PROBLEM DESCRIPTION
In the listing below, find the line containing "exact leaf_of_local_capped Φ". Write out that line and every line after it to the end, exactly and only those.

▬▬▬▬▬▬

/-- **The leaf from the published inputs at `3`, I1, Modularity and I2sf ALONE.** If (hIn) the published
inputs at `3`, (h1) crux I1 `SelmerThreeAverageLargeF2`, (hmod) the Modularity Theorem, and (hbias) I2sf —
on every large `Φ` with nonempty local conditions whose members all have squarefree `Δ`, some `θ < 2/3`
bounds the `limsup` average of the explicit sign `σ` — then the route's leaf
`PAdicBSDRankTwoPositiveProportion` holds: I2sf is applied to the refined door family `Φ***`
(`exists_refinedDoorFamily`: squarefree `Δ`, generic members and Schneider-at-`3` member-wise, the local
door conditions), the typed door turns it into `ρ > 1/6` there, and the first-moment door
`Theorems.leaf_of_local` runs with `A = 36`, `36 < 27 + 54ρ`. So the planner may re-type I2 as I2sf
(strictly weaker, by `liouvilleJacobiBias_of_rootNumberPlusLowerDensityLargeF2`) without touching the
leaf. [cite: BhargavaShankarTernary2015, §1 (first-moment method with parity)]
[cite: Helfgott2004RootNumber, §1] -/
theorem pAdicBSDRankTwoPositiveProportion_of_selmerAverage_of_liouvilleJacobiBias
    (hIn : PublishedInputsAtThree) (h1 : SelmerThreeAverageLargeF2)
    (hmod : Literature.NumberTheory.EllipticCurves.ModularForms.exists_isNewformOf)
    (hbias : ∀ Φ : CongruenceFamily₂, Φ.IsLarge → (∀ p : ℕ, p.Prime → (Φ.residues p).Nonempty) →
      (∀ a : Params, Φ.Mem a → Squarefree a.curveInt.Δ) →
      ∃ θ : ℝ, θ < 2 / 3 ∧
        Φ.AverageOnLE (fun a ↦ ((∏ p ∈ a.curveInt.Δ.natAbs.primeFactors,
          (if p = 2 then (if (2 : ℤ) ∣ a.a₁ * a.a₃ then -1 else 1)
           else -J(-(a.curveInt.c₄ * a.curveInt.c₆) | p)) : ℤ) : ℝ)) θ) :
    PAdicBSDRankTwoPositiveProportion := by
  obtain ⟨Φ, hL, hne, hmem, hall⟩ := exists_refinedDoorFamily
  have hsf : ∀ a : Params, Φ.Mem a → Squarefree a.curveInt.Δ := fun a ha ↦
    squarefree_of_forall_not_sq_dvd (hall a ha).2.1
  have hΦ : ∀ a : Params, Φ.Mem a →
      ∀ p : ℕ, p.Prime → (p : ℤ) ∣ a.curveInt.Δ → ¬ (p : ℤ) ∣ a.curveInt.c₄ := fun a ha ↦
    forall_not_dvd_c₄_of_squarefree (hsf a ha)
  have hpos : ∀ᶠ X : ℕ in atTop, 0 < (Φ.below X).card := by
    refine Filter.eventually_atTop.mpr ⟨((⟨-524, 450, -374, 3825⟩ : Params).height).toNat + 1,
      fun X hX ↦ Finset.card_pos.mpr ⟨_, (Φ.mem_below_iff _ X).mpr ⟨hmem, ?_⟩⟩⟩
    have h0 := Params.height_nonneg (⟨-524, 450, -374, 3825⟩ : Params)
    omega
  obtain ⟨θ, hθ, hA⟩ := hbias Φ hL hne hsf
  obtain ⟨ρ, hρ, hW⟩ := exists_gt_one_sixth_of_liouvilleJacobi_bias Φ hθ hΦ hmod hpos hA
  have hGen : Φ.HasDensityOn (fun a ↦ 2 ≤ a.curve.mordellWeilRank) 1 :=
    CountingDoorF2AtThreeSchneiderOnDoorSubfamilyStubHasDensityOnOneOfForall.stub_hasDensityOn_one_of_forall
      Φ _ ⟨_, hmem⟩ fun a ha ↦ (hall a ha).2.2.1.2
  have hSchD := CountingDoorF2AtThreeSchneiderOnDoorSubfamilyStubHasDensityOnOneOfForall.stub_hasDensityOn_one_of_forall
      Φ _ ⟨_, hmem⟩ fun a ha ↦ (hall a ha).2.2.2
  exact leaf_of_local Φ hL (fun a ha ↦ (hall a ha).1) hIn hGen (h1 Φ hL) hW (by linarith) (by linarith)
    hSchD

/-- **The trade-off between the Selmer average and the root-number bias.** With a CAPPED `3`-Selmer
average bound `A` on large families (I1cap-type input, `limsup avg min(#Sel₃, 81) ≤ A`) the leaf needs the
explicit-sign bias bound only with `27θ + A < 54` (and `θ < 1`): `A = 36 ⇒ θ < 2/3` (I2sf),
`A = 45 ⇒ θ < 1/3`, `A ↓ 27 ⇒ any θ < 1` («`w = −1` is not of density one»), `A ≥ 54 ⇒` no bias
suffices (the first-moment door is shut). Modulo the published inputs at `3` and Modularity.
[cite: BhargavaShankarTernary2015, §1 (first-moment method with parity)] [cite: Helfgott2004RootNumber, §1] -/
theorem pAdicBSDRankTwoPositiveProportion_of_cappedAverage_of_liouvilleJacobiBias
    (hIn : PublishedInputsAtThree)
    (hmod : Literature.NumberTheory.EllipticCurves.ModularForms.exists_isNewformOf) {A : ℝ}
    (h1 : ∀ Φ : CongruenceFamily₂, Φ.IsLarge →
      Φ.AverageOnLE (fun a ↦ min (Nat.card (a.curve.selmerGroup 3) : ℝ) 81) A)
    (hbias : ∀ Φ : CongruenceFamily₂, Φ.IsLarge → (∀ p : ℕ, p.Prime → (Φ.residues p).Nonempty) →
      (∀ a : Params, Φ.Mem a → Squarefree a.curveInt.Δ) →
      ∃ θ : ℝ, θ < 1 ∧ 27 * θ + A < 54 ∧
        Φ.AverageOnLE (fun a ↦ ((∏ p ∈ a.curveInt.Δ.natAbs.primeFactors,
          (if p = 2 then (if (2 : ℤ) ∣ a.a₁ * a.a₃ then -1 else 1)
           else -J(-(a.curveInt.c₄ * a.curveInt.c₆) | p)) : ℤ) : ℝ)) θ) :
    PAdicBSDRankTwoPositiveProportion := by
  obtain ⟨Φ, hL, hne, hmem, hall⟩ := exists_refinedDoorFamily
  have hsf : ∀ a : Params, Φ.Mem a → Squarefree a.curveInt.Δ := fun a ha ↦
    squarefree_of_forall_not_sq_dvd (hall a ha).2.1
  have hΦ : ∀ a : Params, Φ.Mem a →
      ∀ p : ℕ, p.Prime → (p : ℤ) ∣ a.curveInt.Δ → ¬ (p : ℤ) ∣ a.curveInt.c₄ := fun a ha ↦
    forall_not_dvd_c₄_of_squarefree (hsf a ha)
  have hpos : ∀ᶠ X : ℕ in atTop, 0 < (Φ.below X).card := by
    refine Filter.eventually_atTop.mpr ⟨((⟨-524, 450, -374, 3825⟩ : Params).height).toNat + 1,
      fun X hX ↦ Finset.card_pos.mpr ⟨_, (Φ.mem_below_iff _ X).mpr ⟨hmem, ?_⟩⟩⟩
    have h0 := Params.height_nonneg (⟨-524, 450, -374, 3825⟩ : Params)
    omega
  obtain ⟨θ, hθ1, hθA, hA⟩ := hbias Φ hL hne hsf
  have hW := densityOnGE_rootNumber_of_liouvilleJacobi_averageOnLE Φ hΦ hmod hpos hA
  have hGen : Φ.HasDensityOn (fun a ↦ 2 ≤ a.curve.mordellWeilRank) 1 :=
    CountingDoorF2AtThreeSchneiderOnDoorSubfamilyStubHasDensityOnOneOfForall.stub_hasDensityOn_one_of_forall
      Φ _ ⟨_, hmem⟩ fun a ha ↦ (hall a ha).2.2.1.2
  have hSchD := CountingDoorF2AtThreeSchneiderOnDoorSubfamilyStubHasDensityOnOneOfForall.stub_hasDensityOn_one_of_forall
      Φ _ ⟨_, hmem⟩ fun a ha ↦ (hall a ha).2.2.2
  exact leaf_of_local_capped Φ hL (fun a ha ↦ (hall a ha).1) hIn hGen (h1 Φ hL) hW (by linarith)
    (by linarith) hSchD

end Summit.BirchSwinnertonDyer.BirchSwinnertonDyer.Theorems.F2RootNumber

end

▬▬▬▬▬▬

OUTPUT OF THE TASK
  exact leaf_of_local_capped Φ hL (fun a ha ↦ (hall a ha).1) hIn hGen (h1 Φ hL) hW (by linarith)
    (by linarith) hSchD

end Summit.BirchSwinnertonDyer.BirchSwinnertonDyer.Theorems.F2RootNumber

end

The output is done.